Así de fácil –dijo Eddie Álvarez.

–Sí –Cañabota miraba a Santiago, y el sudor volvía a correrle junto a la nariz–. Así de fácil.

Despertó antes del alba, y Santiago no estaba. Esperó un rato entre las sábanas arrugadas. Agonizaba septiembre, pero la temperatura seguía siendo la misma que en las noches del verano que dejaban atrás. Un calor húmedo como el de Culiacán, diluido al amanecer en la brisa suave que entraba por las ventanas abiertas: el terral que venía por el curso del río; deslizándose en dirección al mar durante las últimas horas de la noche.
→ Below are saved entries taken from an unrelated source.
import Summits.AtomisticToContinuum.HydrodynamicLimit.Theorems.AntiMazurCoboundariesCorrectorPressureDecayKiferCanonicalLocalLimitTranslation
import Summits.AtomisticToContinuum.HydrodynamicLimit.Theorems.AntiMazurCoboundariesCorrectorPressureDecayKiferCanonicalLocalLimitBasics
import Literature.MathematicalPhysics.KineticTheory.CollisionTubePullbackPacking

/-!
# The canonical local limit, IV: hard core and density pass to the local limit (line `FirstLemma`, crux stmt-AtomisticToContinuum-14135)

Helper file of the registered stub `stub_georgiiCanonicalLocalLimit : Georgii1995_hardSphereCanonicalLocalLimit`
(Georgii 1995, equivalence of ensembles on the level of measures), namespace
`Summit.AtomisticToContinuum.HydrodynamicLimit.Theorems.KiferCompactification`. Together with
`isTranslationInvariant_of_isCanonicalLocalLimit` (`…Translation.lean`) this file shows that ALL qualitative clauses of
the compactness half (E1) `CanonicalBlowUpLocallyCompact` of the decomposition (`…KiferCanonicalLocalLimit.lean`) are
automatic for setwise local limits, reducing (E1) to bare setwise sequential compactness
(`canonicalBlowUpLocallyCompact_of_exists_localLimit`):

* `count_unitCube_le_of_isHardCore`: a unit-hard-core configuration has at most `125` points with position in
  `[0,1)³` (packing, `card_le_of_separated`);
* `ae_isHardCore_of_isCanonicalLocalLimit`: a probability local limit is carried by unit-hard-core configurations
  (the hard core of the window `Λ_m` is a local event of full measure at every finite `N`, and the hard core is the
  intersection of these events over `m`);
* `density_of_isCanonicalLocalLimit`: a probability local limit has density EXACTLY `σ³` (on hard-core configurations
  the density integrand is a finite combination of the local events `{N([0,1)³ × ℝ³) = j}`, `j ≤ 125`, and each
  finite-`N` density is `σ³`, `density_canonicalBlowUp`);
* `canonicalBlowUpLocallyCompact_of_exists_localLimit`: (E1) follows from the existence, along a subsequence of any
  `N k → ∞`, of SOME probability law which is a setwise local limit.

References: H.-O. Georgii, J. Stat. Phys. 80 (1995) §3; O. Kallenberg, Foundations of Modern Probability, Ch. 16
(context: local convergence of point processes).
-/

noncomputable section

open MeasureTheory Set Filter Topology Function Metric
open scoped ENNReal NNReal

namespace Summit.AtomisticToContinuum.HydrodynamicLimit.Theorems.KiferCompactification

open Literature.MathematicalPhysics.KineticTheory (T3 V3 hsDiameter hsDiameter_pos localGibbsLaw blowUpPoint blowUp
  card_le_of_separated)
open Literature.MathematicalPhysics.KineticTheory.PointProcess (windowLaw windowRestrict centredBox density
  measurable_windowRestrict)
open Literature.Analysis.FluidPDE (HardSphereFlow Config IsHardCore IsTranslationInvariant)
open Literature.Analysis.FunctionSpaces (PointConfig)
open Literature.Analysis.FunctionSpaces.Torus (unitCube measurableSet_unitCube mem_unitCube)

/-! ## Hard core: windows and packing -/

/-- Windows of hard-core configurations are hard-core configurations. -/
theorem isHardCore_windowRestrict {δ : ℝ} {ω : PointConfig (V3 × V3)} (h : IsHardCore δ ω) (Λ : Set V3) :
    IsHardCore δ (windowRestrict Λ ω) :=
  fun p hp q hq hpq => h p hp.1 q hq.1 hpq

/-- A configuration all of whose windows on the centred cubes are `δ`-hard-core is `δ`-hard-core. -/
theorem isHardCore_of_forall_windowRestrict {δ : ℝ} {ω : PointConfig (V3 × V3)}
    (h : ∀ m : ℕ, IsHardCore δ (windowRestrict (centredBox m) ω)) : IsHardCore δ ω := by
  intro p hp q hq hpq
  obtain ⟨m₁, hm₁⟩ := exists_mem_centredBox p.1
  obtain ⟨m₂, hm₂⟩ := exists_mem_centredBox q.1
  exact h (max m₁ m₂) p ⟨hp, centredBox_mono (le_max_left m₁ m₂) hm₁⟩ q
    ⟨hq, centredBox_mono (le_max_right m₁ m₂) hm₂⟩ hpq

/-- The unit cube `[0,1)³` lies in the centred cube `Λ_0 = [-1,1)³`. -/
theorem unitCube_subset_centredBox_zero : unitCube (Fin 3) ⊆ centredBox (d := Fin 3) 0 := by
  intro y hy i
  have h := (mem_unitCube.1 hy) i
  simp only [Nat.cast_zero, zero_add]
  constructor <;> linarith [h.1, h.2]

/-- **Packing in the unit cube**: a unit-hard-core configuration has at most `125` points with position in `[0,1)³`
(positions of norm `≤ 2`, pairwise `≥ 1` apart: at most `(2·2 + 1)³`). -/
theorem count_unitCube_le_of_isHardCore {ω : PointConfig (V3 × V3)} (h : IsHardCore 1 ω) :
    ω.count (Prod.fst ⁻¹' unitCube (Fin 3)) ≤ ((125 : ℕ) : ℕ∞) := by
  by_contra hlt
  push Not at hlt
  have h126 : ((126 : ℕ) : ℕ∞) ≤ ω.count (Prod.fst ⁻¹' unitCube (Fin 3)) := by
    have : ((126 : ℕ) : ℕ∞) = ((125 : ℕ) : ℕ∞) + 1 := by norm_num
    rw [this]
    exact Order.add_one_le_of_lt hlt
  obtain ⟨t, hts, ht⟩ := Set.exists_subset_encard_eq h126
  have htfin : t.Finite := Set.finite_of_encard_eq_coe ht
  have hcard : htfin.toFinset.card = 126 := by
    have h1 := htfin.encard_eq_coe_toFinset_card
    rw [ht] at h1
    exact_mod_cast h1.symm
  have hR : ∀ p ∈ htfin.toFinset, ‖p.1‖ ≤ 2 := fun p hp => by
    have hcube : p.1 ∈ unitCube (Fin 3) := (hts (htfin.mem_toFinset.1 hp)).2
    have h2 := norm_le_of_mem_centredBox (unitCube_subset_centredBox_zero hcube)
    norm_num at h2
    exact h2
  have hsep : ∀ p ∈ htfin.toFinset, ∀ p' ∈ htfin.toFinset, p ≠ p' → (1 : ℝ) ≤ ‖p.1 - p'.1‖ :=
    fun p hp p' hp' hne => h p (hts (htfin.mem_toFinset.1 hp)).1 p' (hts (htfin.mem_toFinset.1 hp')).1 hne
  have hpack := card_le_of_separated htfin.toFinset Prod.fst one_pos (by norm_num : (0 : ℝ) ≤ 2) hR hsep
  rw [hcard] at hpack
  norm_num at hpack

/-! ## Hard core of local limits -/

/-- **A probability local limit of the x-averaged blown-up canonical laws is carried by unit-hard-core
configurations** (`0 < σ ≤ 1/2`, `a, θ > 0`; no growth of the sizes is needed). -/
theorem ae_isHardCore_of_isCanonicalLocalLimit {σ a θ : ℝ} {u₀ : V3} (hσ : 0 < σ) (hσ2 : σ ≤ 1 / 2) (ha : 0 < a)
    (hθ : 0 < θ) {N : ℕ → ℕ}
    {Φ : ∀ k, HardSphereFlow (Literature.Analysis.FluidPDE.Torus.geometry (Fin 3)) (hsDiameter σ (N k)) (N k + 1)}
    {G : Measure (PointConfig (V3 × V3))} [IsProbabilityMeasure G] (hG : IsCanonicalLocalLimit σ a θ u₀ N Φ G) :
    ∀ᵐ ω ∂G, IsHardCore 1 ω := by
  set H : Set (PointConfig (V3 × V3)) := {ω | IsHardCore 1 ω} with hH
  have hHm : MeasurableSet H := measurableSet_setOf_isHardCore 1
  suffices hwin : ∀ m : ℕ, ∀ᵐ ω ∂G, windowRestrict (centredBox m) ω ∈ H by
    filter_upwards [ae_all_iff.2 hwin] with ω hω using isHardCore_of_forall_windowRestrict hω
  intro m
  have hΛm : MeasurableSet (centredBox (d := Fin 3) m) := measurableSet_centredBox_fin3 m
  have hpre : MeasurableSet (windowRestrict (M := V3) (centredBox (d := Fin 3) m) ⁻¹' H) :=
    measurable_windowRestrict hΛm hHm
  -- at finite `N` the window hard core has full measure
  have hk : ∀ k, windowLaw (centredBox m) (canonicalBlowUpLaw σ a θ u₀ (N k) (Φ k)) H = 1 := by
    intro k
    haveI : IsProbabilityMeasure (canonicalBlowUpLaw σ a θ u₀ (N k) (Φ k)) :=
      isProbabilityMeasure_canonicalBlowUp u₀ hσ2 ha hθ (N k) (Φ k)
    have hae : ∀ᵐ ω ∂(canonicalBlowUpLaw σ a θ u₀ (N k) (Φ k)), ω ∈ windowRestrict (centredBox m) ⁻¹' H := by
      have h0 : ∀ᵐ ω ∂(canonicalBlowUpLaw σ a θ u₀ (N k) (Φ k)), IsHardCore 1 ω :=
        ae_isHardCore_canonicalBlowUp hσ a θ u₀ (N k) (Φ k)
      filter_upwards [h0] with ω hω using isHardCore_windowRestrict hω _
    rw [Literature.MathematicalPhysics.KineticTheory.PointProcess.windowLaw,
      Measure.map_apply (measurable_windowRestrict hΛm) hHm]
    exact (prob_compl_eq_zero_iff hpre).1 (ae_iff.1 hae)
  have hlim : windowLaw (centredBox m) G H = 1 :=
    tendsto_nhds_unique (hG _ hΛm (isBounded_centredBox m) H hHm) (by simp_rw [hk]; exact tendsto_const_nhds)
  rw [Literature.MathematicalPhysics.KineticTheory.PointProcess.windowLaw,
    Measure.map_apply (measurable_windowRestrict hΛm) hHm] at hlim
  exact ae_iff.2 ((prob_compl_eq_zero_iff hpre).2 hlim)

/-! ## Density of local limits -/

/-- Counting in the unit cube only sees the window `Λ_0 ⊇ [0,1)³`. -/
theorem count_windowRestrict_centredBox_zero (ω : PointConfig (V3 × V3)) :
    (windowRestrict (centredBox 0) ω).count (Prod.fst ⁻¹' unitCube (Fin 3)) =
      ω.count (Prod.fst ⁻¹' unitCube (Fin 3)) := by
  rw [Literature.MathematicalPhysics.KineticTheory.PointProcess.windowRestrict, PointConfig.count_restrict,
    Set.inter_eq_right.2 (preimage_mono unitCube_subset_centredBox_zero)]

/-- The level events `{N([0,1)³ × ℝ³) = j}` are measurable. -/
theorem measurableSet_count_unitCube_eq (j : ℕ) :
    MeasurableSet {ω : PointConfig (V3 × V3) | ω.count (Prod.fst ⁻¹' unitCube (Fin 3)) = (j : ℕ∞)} :=
  (show MeasurableSet ({(j : ℕ∞)} : Set ℕ∞) from MeasurableSet.of_discrete).preimage
    (PointConfig.measurable_count (measurable_fst measurableSet_unitCube))

/-- **The density of a law carried by unit-hard-core configurations is a finite combination of level
probabilities**: `density μ = ∑_{j ≤ 125} j · μ{N([0,1)³ × ℝ³) = j}`. -/
theorem density_eq_sum_of_ae_isHardCore (μ : Measure (PointConfig (V3 × V3))) (hμ : ∀ᵐ ω ∂μ, IsHardCore 1 ω) :
    density μ = ∑ j ∈ Finset.range 126,
      (j : ℝ≥0∞) * μ {ω : PointConfig (V3 × V3) | ω.count (Prod.fst ⁻¹' unitCube (Fin 3)) = (j : ℕ∞)} := by
  set S : Set (V3 × V3) := Prod.fst ⁻¹' unitCube (Fin 3) with hS
  have hA : ∀ j : ℕ, MeasurableSet {ω : PointConfig (V3 × V3) | ω.count S = (j : ℕ∞)} := measurableSet_count_unitCube_eq
  -- pointwise identity on hard-core configurations
  have hpt : ∀ ω : PointConfig (V3 × V3), IsHardCore 1 ω →
      ((ω.count S : ℕ∞) : ℝ≥0∞) =
        ∑ j ∈ Finset.range 126, (j : ℝ≥0∞) * {ω : PointConfig (V3 × V3) | ω.count S = (j : ℕ∞)}.indicator 1 ω := by
    intro ω hω
    have hle : ω.count S ≤ ((125 : ℕ) : ℕ∞) := count_unitCube_le_of_isHardCore hω
    obtain ⟨j₀, hj₀⟩ := ENat.ne_top_iff_exists.1 (ne_top_of_le_ne_top (ENat.coe_ne_top 125) hle)
    have hj₀lt : j₀ < 126 := by
      rw [← hj₀, ENat.coe_le_coe] at hle
      omega
    rw [← hj₀, ENat.toENNReal_coe, Finset.sum_eq_single_of_mem j₀ (Finset.mem_range.2 hj₀lt)]
    · rw [Set.indicator_of_mem (show ω ∈ {ω : PointConfig (V3 × V3) | ω.count S = (j₀ : ℕ∞)} from hj₀.symm),
        Pi.one_apply, mul_one]
    · intro j _ hne
      rw [Set.indicator_of_notMem, mul_zero]
      intro hj
      exact hne (ENat.coe_inj.1 (hj₀.trans hj)).symm
  rw [Literature.MathematicalPhysics.KineticTheory.PointProcess.density,
    lintegral_congr_ae (hμ.mono fun ω hω => hpt ω hω),
    lintegral_finsetSum _ fun j _ => (measurable_one.indicator (hA j)).const_mul _]
  refine Finset.sum_congr rfl fun j _ => ?_
  rw [lintegral_const_mul _ (measurable_one.indicator (hA j)), lintegral_indicator_one (hA j)]

/-- **A probability local limit of the x-averaged blown-up canonical laws has density exactly `σ³`**
(`0 < σ ≤ 1/2`, `a, θ > 0`): the level events `{N([0,1)³ × ℝ³) = j}` are local events of the window `Λ_0`, their
probabilities converge, and every finite-`N` density is `σ³`. -/
theorem density_of_isCanonicalLocalLimit {σ a θ : ℝ} {u₀ : V3} (hσ : 0 < σ) (hσ2 : σ ≤ 1 / 2) (ha : 0 < a)
    (hθ : 0 < θ) {N : ℕ → ℕ}
    {Φ : ∀ k, HardSphereFlow (Literature.Analysis.FluidPDE.Torus.geometry (Fin 3)) (hsDiameter σ (N k)) (N k + 1)}
    {G : Measure (PointConfig (V3 × V3))} [IsProbabilityMeasure G] (hG : IsCanonicalLocalLimit σ a θ u₀ N Φ G) :
    density G = ENNReal.ofReal (σ ^ 3) := by
  set S : Set (V3 × V3) := Prod.fst ⁻¹' unitCube (Fin 3) with hS
  have hA : ∀ j : ℕ, MeasurableSet {ω : PointConfig (V3 × V3) | ω.count S = (j : ℕ∞)} := measurableSet_count_unitCube_eq
  have hΛm : MeasurableSet (centredBox (d := Fin 3) 0) := measurableSet_centredBox_fin3 0
  -- level events are local events of the window `Λ_0`
  have hpre : ∀ j : ℕ, windowRestrict (M := V3) (centredBox (d := Fin 3) 0) ⁻¹'
      {ω : PointConfig (V3 × V3) | ω.count S = (j : ℕ∞)} = {ω : PointConfig (V3 × V3) | ω.count S = (j : ℕ∞)} := by
    intro j
    ext ω
    simp only [mem_preimage, mem_setOf_eq, hS, count_windowRestrict_centredBox_zero]
  -- convergence of the level probabilities
  have hconv : ∀ j : ℕ, Tendsto (fun k => canonicalBlowUpLaw σ a θ u₀ (N k) (Φ k)
      {ω : PointConfig (V3 × V3) | ω.count S = (j : ℕ∞)}) atTop
      (𝓝 (G {ω : PointConfig (V3 × V3) | ω.count S = (j : ℕ∞)})) := by
    intro j
    have h := hG (centredBox 0) hΛm (isBounded_centredBox 0) _ (hA j)
    simp only [Literature.MathematicalPhysics.KineticTheory.PointProcess.windowLaw,
      Measure.map_apply (measurable_windowRestrict hΛm) (hA j), hpre] at h
    exact h
  -- densities as finite sums of level probabilities
  have hGsum := density_eq_sum_of_ae_isHardCore G (ae_isHardCore_of_isCanonicalLocalLimit hσ hσ2 ha hθ hG)
  have hksum : ∀ k, ∑ j ∈ Finset.range 126, (j : ℝ≥0∞) *
      canonicalBlowUpLaw σ a θ u₀ (N k) (Φ k) {ω : PointConfig (V3 × V3) | ω.count S = (j : ℕ∞)} =
        ENNReal.ofReal (σ ^ 3) := by
    intro k
    have hae : ∀ᵐ ω ∂(canonicalBlowUpLaw σ a θ u₀ (N k) (Φ k)), IsHardCore 1 ω :=
      ae_isHardCore_canonicalBlowUp hσ a θ u₀ (N k) (Φ k)
    rw [← density_eq_sum_of_ae_isHardCore _ hae]
    exact density_canonicalBlowUp σ a θ u₀ hσ hσ2 ha hθ (N k) (Φ k)
  have hlim : Tendsto (fun k => ∑ j ∈ Finset.range 126, (j : ℝ≥0∞) *
      canonicalBlowUpLaw σ a θ u₀ (N k) (Φ k) {ω : PointConfig (V3 × V3) | ω.count S = (j : ℕ∞)}) atTop
      (𝓝 (∑ j ∈ Finset.range 126, (j : ℝ≥0∞) * G {ω : PointConfig (V3 × V3) | ω.count S = (j : ℕ∞)})) :=
    tendsto_finsetSum _ fun j _ => ENNReal.Tendsto.const_mul (hconv j) (Or.inr (ENNReal.natCast_ne_top j))
  rw [hGsum]
  refine tendsto_nhds_unique hlim ?_
  simp_rw [hksum]
  exact tendsto_const_nhds

/-! ## (E1) from bare setwise sequential compactness -/

/-- **(E1) reduces to the existence of probability local limits.** If along a subsequence of any sequence of sizes
`N k → ∞` the x-averaged blown-up canonical laws (`0 < σ ≤ 1/2`, `a, θ > 0`) converge setwise on every bounded
window to SOME probability law `G`, then `CanonicalBlowUpLocallyCompact` holds: translation invariance
(`isTranslationInvariant_of_isCanonicalLocalLimit`), the unit hard core (`ae_isHardCore_of_isCanonicalLocalLimit`)
and the density `σ³` (`density_of_isCanonicalLocalLimit`) of `G` are automatic. -/
theorem canonicalBlowUpLocallyCompact_of_exists_localLimit :
    (∀ (σ a θ : ℝ) (u₀ : V3), 0 < σ → σ ≤ 1 / 2 → 0 < a → 0 < θ →
      ∀ (N : ℕ → ℕ)
        (Φ : ∀ k, HardSphereFlow (Literature.Analysis.FluidPDE.Torus.geometry (Fin 3)) (hsDiameter σ (N k)) (N k + 1)),
        Tendsto N atTop atTop →
        ∃ κ : ℕ → ℕ, StrictMono κ ∧ ∃ G : Measure (PointConfig (V3 × V3)), IsProbabilityMeasure G ∧
          IsCanonicalLocalLimit σ a θ u₀ (fun j => N (κ j)) (fun j => Φ (κ j)) G) →
    CanonicalBlowUpLocallyCompact := by
  intro h σ a θ u₀ hσ hσ2 ha hθ N Φ hN
  obtain ⟨κ, hκ, G, hGP, hG⟩ := h σ a θ u₀ hσ hσ2 ha hθ N Φ hN
  exact ⟨κ, hκ, G, hGP, isTranslationInvariant_of_isCanonicalLocalLimit hσ hσ2 ha hθ (hN.comp hκ.tendsto_atTop) hG,
    ae_isHardCore_of_isCanonicalLocalLimit hσ hσ2 ha hθ hG, density_of_isCanonicalLocalLimit hσ hσ2 ha hθ hG, hG⟩

end Summit.AtomisticToContinuum.HydrodynamicLimit.Theorems.KiferCompactification

end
Se levantó, desnuda –siempre dormía desnuda con Santiago, como lo había hecho con el Güero Dávila–, y al ponerse ante la ventana sintió el alivio de la brisa. La bahía era un semicírculo negro punteado por luces: los barcos que fondeaban frente a Gibraltar, Algeciras a un lado y el Peñón al otro, y más cerca, al extremo de la playa donde se encontraba la casita, el espigón y las torres de la refinería reflejados en el agua inmóvil de la orilla. Todo era hermoso y tranquilo, y el alba todavía estaba lejos; así que buscó el paquete de Bisonte en la mesilla de noche y encendió uno apoyada en el alféizar de la ventana. Estuvo así un rato sin hacer nada, sólo fumando y mirando la bahía mientras la brisa de tierra le refrescaba la piel y los recuerdos. El tiempo transcurrido desde Melilla. Las fiestas de Dris Larbi. La sonrisa del coronel Abdelkader Chaib cuando ella le exponía las cosas. Un amigo quisiera hacer tratos, etcétera. Ya sabe. Y usted va incluida en el trato, había preguntado –o afirmado– el marroquí la primera vez, amable. Yo hago mis propios tratos, respondió ella, y la sonrisa del otro se intensificó. Un tipo inteligente, el coronel.